刑部大門之外,江吟時和曲皓星輪番擊鼓,梅馥霜筆直的站着,對着周遭因好奇而停下看熱鬧的人高聲道:“諸位,我乃晟國四公主梅馥霜,于今年初夏之際,奉父皇之命與五弟梅擎霜出使貴國,後又被攣鞮貞元的手下擄往北狄,當時被一同劫走的還有貴國大皇子蘭松野,我五弟為了救我不惜親身赴險,南重阙也被昭帝派往北狄負責營救,可正是在此期間,因昭帝一直對南重阙心存忌憚,便命令宮中太監星檐随軍同往,名為監軍,實際則令他伺機刺殺南重阙,隻因南重阙武藝高強,這才免于被刺身亡之難。
而就在方才,昭帝無故派禁軍将我皇弟帶入宮中,我姐弟二人在昭京從未招惹事端,除了昭帝欲殺人滅口之外,我實在想不出别的理由,如今我皇弟正值生死關頭之際,若非被逼到了絕路,我也不想行此下策!還請各位做個見證,我梅馥霜以晟國皇室之名起誓,方才所言,句句屬實,若有一字虛言,願受菹醢之刑!”
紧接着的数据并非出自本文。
import Summits.ValiantsHypothesis.ValiantsHypothesis.Theorems.LacunarySymmetroidMatrixDescartesDoorA26WallBubblingTwoScaleMonotone
import Summits.ValiantsHypothesis.ValiantsHypothesis.Theorems.LacunarySymmetroidMatrixDescartesDoorA26WallBubblingDoublyConfluentFrame

/-!
# Wall bubbling for `DoorA26` — TWO WEYL PAIRS, rung 1: TROPICAL MONOTONICITY OF DOUBLY-CONFLUENT LIMITS ACROSS TWO SCALES

HONEST FRAMING.  Chain lemma for obligation (W) `stub_weylFaces` of `Cruxes/DoorA26/Lines/wall_bubbling.lean` (stmt-ValiantsHypothesis-19979
`DoorA26`; OPEN, typed, never asserted), W1 seat val-sym-door-p2 g13 (#46) — step 2 (first rung) of the two-dslope port plan
`HOME/val-sym-door-p2/g13/TWO-DSLOPE-CHAIN-PORT.md` towards the chains `hC1`/`hC2`/`hVG2` of W1 #43/#44.  This is W2's rung 1 `…TwoScaleMonotone`
(door-p1 g14) with the TWO-DSLOPE FRAME of W1 #25 (positions `0 ↦ U₀+U₅`, `1 ↦ U₁+U₄`, `4 ↦ (δ₄−δ₁)U₄`, `5 ↦ (δ₅−δ₀)U₅`): the frames at two
clusters at log-distance `L → +∞` are linked by TWO commuting transvections (`frame_shift₂`):
`V'_l = e^{δ_l L}·(V_l + [l = 0]·Λ₀₅·V₅ + [l = 1]·Λ₁₄·V₄)`, `Λ₀₅ = dslope (y ↦ e^{yL}) 0 (δ₅−δ₀)`, `Λ₁₄ = dslope (y ↦ e^{yL}) 0 (δ₄−δ₁)`, each mixing
polar Gram entries only WITHIN a limit-value class; transfer bound `(1 + |Λ₀₅| + |Λ₁₄|)²` (`polar_shift_le₂`, `polar_frameShift_le₂`); then

* **`twoPair_twoScale_monotone`** — W2's `twoScale_monotone` verbatim for the two-dslope frames: if the Gram-normalised frames converge at both
  clusters with dominated entries, an entry alive in the first limit has limit value `≤` that of any entry alive in the second
  (`Γ p q ≠ 0 → Γ' p' q' ≠ 0 → δ0 p + δ0 q ≤ δ0 p' + δ0 q'`) — the `hmono` input of `chain_ceiling` at two-pair points.
  Mechanism as W2's, with `|w| ≤ d/32` for both confluent gaps so that `1 + |Λ₀₅| + |Λ₁₄| ≤ 1 + L e^{dL/16}` late, and W2's `transvection_decay`.

No new definitions; W2's scalar lemmas (`abs_dslope_exp_le`, `shift_neg_shift`, `scale_combine`, `transvection_decay`, `polar_add_smul_left`) reused.
Nothing here bears on `DoorA26`, `MatrixDescartes` (stmt-ValiantsHypothesis-18050) or `VP ≠ VNP`; the two-pair chains stay OPEN (rungs 2–5 and the
mixed-class rung are not ported).  `--supports stmt-ValiantsHypothesis-19979 --as helper`.  [this work = W2's rung 1, re-framed].
-/

-- `Summit.ValiantsHypothesis.ValiantsHypothesis.…` repeats a component by the D-0017 layout
-- (single-conjunct summit), which the `dupNamespace` linter flags; the name is mandated.
set_option linter.dupNamespace false
/-
Copyright (c) 2026 the pub-hodgecm-mathlib formalisation cell (harness21).  Prover seat hodgecm-mathlib-K2E3-p12 (g8), Track B ∕ K2-LIT, h413 = `stmt-HodgeConjecture-24833`,
line `K2_E1_TraceFormulaBeta`, campaign «R8₂-sph EXHAUSTION», deal (69)∕(101) f3-sph «inner product formula for spherical pseudo-Eisenstein series» of the dealer K2E1-plan (g6):
FILE D0 = the toolkit of the RADIAL pseudo-Eisenstein series `θ_f = E(f∘H)` on `U(1,1)_{L∕L⁺}` (flat-section form, regularity, cusp vanishing, boundedness, Godement finiteness,
constant term), feeding FILE D `K2E1PseudoEisensteinInnerProductCMTwo` (the HEAD).
-/
import Summits.HodgeConjecture.HodgeConjecture.Theorems.K2E1SphericalIntertwiningMellinCMTwo   -- ★ B p859488 (K2E1-p13): (GM) `∫ f(H(w₀vg)) dν = (2π)⁻¹∫ f̃·c·H^{1−z}`; transitively ★ A, the MS-TWO chain, ★ R3, reduction theory
import HarnessLib
include hL hκ hδ hgap haφ haφ' haρ hg hφ hφ' hρ hW hD in
/-- NOT IN PRINT; OUR PROOF.  **THE DOUBLE GAUGE PAIRING IS A `Cg·g′` TERM**: with `P₂` as above,
`|Σ'_x ρ x·Σ'_w φ μ₀ y₀ w·divV P₂ w (x, y, f, b)| ≤ a_ρ·a_φ·a_φ′·((d+1)·g′·(e^{3δ}+1))·e^{5κ₀}·Zl(δ/2)³·L^{d+1}·Zl(κ₀/(2(d+1)))·e^{−(κ₀/6)·spread}`
(the shifted row re-centred by `SlotDivergenceLetters.exp_shift_unit_le`; the summand is summable). -/
theorem abs_pairingC_le :
    (Summable fun x => ρ x * ∑' w, φ μ₀ y₀ w *
      divV (fun κ u => fun x z f b => ∑' w', φ ν₀ y₀' w' * divV (fun μ w'' => bsum L (W κ u μ w'')) w' x z f b) w x y f b) ∧
    |∑' x, ρ x * ∑' w, φ μ₀ y₀ w *
      divV (fun κ u => fun x z f b => ∑' w', φ ν₀ y₀' w' * divV (fun μ w'' => bsum L (W κ u μ w'')) w' x z f b) w x y f b|
      ≤ aρ * aφ * aφ' * (((d : ℝ) + 1) * (g' * (Real.exp δ ^ 3 + 1))) * Real.exp κ₀ ^ 5 * Zl (d + 1) (δ / 2) ^ 3 *
        ((L : ℝ) ^ (d + 1) * Zl (d + 1) (κ₀ / (2 * ((d : ℝ) + 1))) *
          Real.exp (-(κ₀ / 6) * (supNorm (y₀' - y₀) + supNorm (x' - y₀) + supNorm (y - y₀)))) := by
  -- re-centring the shifted divergence row
  have hsh : ∀ (w w' x p : Fin (d + 1) → ℤ) (κ : Fin (d + 1)),
      Real.exp (-δ * l1 (w' - (w - unitVec κ))) * Real.exp (-δ * (l1 (x - (w - unitVec κ)) + l1 (p - (w - unitVec κ))))
        ≤ Real.exp δ ^ 3 * (Real.exp (-δ * l1 (w' - w)) * Real.exp (-δ * (l1 (x - w) + l1 (p - w)))) := by
    intro w w' x p κ
    -- `SlotDivergenceLetters.exp_shift_unit_le` BY NAME (stated with `AffineAveraging.unitVec`; `B6AxialGaugeDictionary.unitVec_eq` bridges the spelling)
    have esh : ∀ a' : Fin (d + 1) → ℤ, Real.exp (-δ * l1 (a' - (w - unitVec κ))) ≤ Real.exp δ * Real.exp (-δ * l1 (a' - w)) :=
      fun a' => by simpa only [unitVec_eq] using exp_shift_unit_le hδ.le a' w κ
    have e1 := esh w'
    have e2 := esh x
    have e3 := esh p
    rw [show -δ * (l1 (x - (w - unitVec κ)) + l1 (p - (w - unitVec κ)))
        = -δ * l1 (x - (w - unitVec κ)) + -δ * l1 (p - (w - unitVec κ)) by ring, Real.exp_add,
      show -δ * (l1 (x - w) + l1 (p - w)) = -δ * l1 (x - w) + -δ * l1 (p - w) by ring, Real.exp_add]
    calc Real.exp (-δ * l1 (w' - (w - unitVec κ))) * (Real.exp (-δ * l1 (x - (w - unitVec κ))) * Real.exp (-δ * l1 (p - (w - unitVec κ))))
        ≤ (Real.exp δ * Real.exp (-δ * l1 (w' - w))) * ((Real.exp δ * Real.exp (-δ * l1 (x - w))) * (Real.exp δ * Real.exp (-δ * l1 (p - w)))) := by
          gcongr
      _ = _ := by ring
  have hT : ∀ w w' x p, |(fun w w' x p => ∑ κ, ((∑ μ, (W κ (w - unitVec κ) μ (w' - unitVec μ) x p f b - W κ (w - unitVec κ) μ w' x p f b))
        - ∑ μ, (W κ w μ (w' - unitVec μ) x p f b - W κ w μ w' x p f b))) w w' x p|
      ≤ ((d : ℝ) + 1) * (g' * (Real.exp δ ^ 3 + 1)) * Real.exp (-δ * l1 (w' - w)) * Real.exp (-δ * (l1 (x - w) + l1 (p - w))) := by
    intro w w' x p
    dsimp only
    refine (Finset.abs_sum_le_sum_abs _ _).trans ?_
    refine (Finset.sum_le_sum fun κ _ => (abs_sub _ _).trans (add_le_add ((hD κ _ w' x p).trans
      (mul_le_mul_of_nonneg_left (hsh w w' x p κ) hg |>.trans_eq' (by ring))) (hD κ w w' x p))).trans (le_of_eq ?_)
    rw [Finset.sum_const, Finset.card_univ, Fintype.card_fin, nsmul_eq_mul]; push_cast; ring
  have core := abs_threeLeg_sup_le (h₁ := fun w => φ μ₀ y₀ w) (h₂ := fun w' => φ ν₀ y₀' w') (ρ := ρ)
    (T := fun w w' x p => ∑ κ, ((∑ μ, (W κ (w - unitVec κ) μ (w' - unitVec μ) x p f b - W κ (w - unitVec κ) μ w' x p f b))
        - ∑ μ, (W κ w μ (w' - unitVec μ) x p f b - W κ w μ w' x p f b))) (c₁ := y₀) (c₂ := y₀') (c₃ := x') (c₄ := y)
    hL hκ hδ hgap haφ haφ' haρ (by positivity) hφ hφ' hρ hT
  simp_rw [divV_P₂_bsum_entry hL hκ hφ' hW]
  exact core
梅馥霜說的字字铿锵,聽的周遭圍觀的百姓各個不敢置信,正當他們驚疑不定、心頭憤憤之時,郭唯空從裡面走了出來,客氣的對梅馥霜行了一禮:“在下乃刑部尚書郭唯空,還請姑娘随本官入内詳談。”
郭唯空這麼做是為了維護天子名聲,可惜已經晚了,一炷香之内,京中大小官員的府邸上都有小厮将刑部和四方館外發生的事告訴了自家家主,昭帝派星檐公公暗中刺殺南重阙的事,一時間在滿朝文武中傳了個遍。
發生了此等大事,這些官員怎還能安穩的坐在家中,待沉思過後,有數十位官員不約而同的去到了蘭松野府上,為的就是要求證此事真假。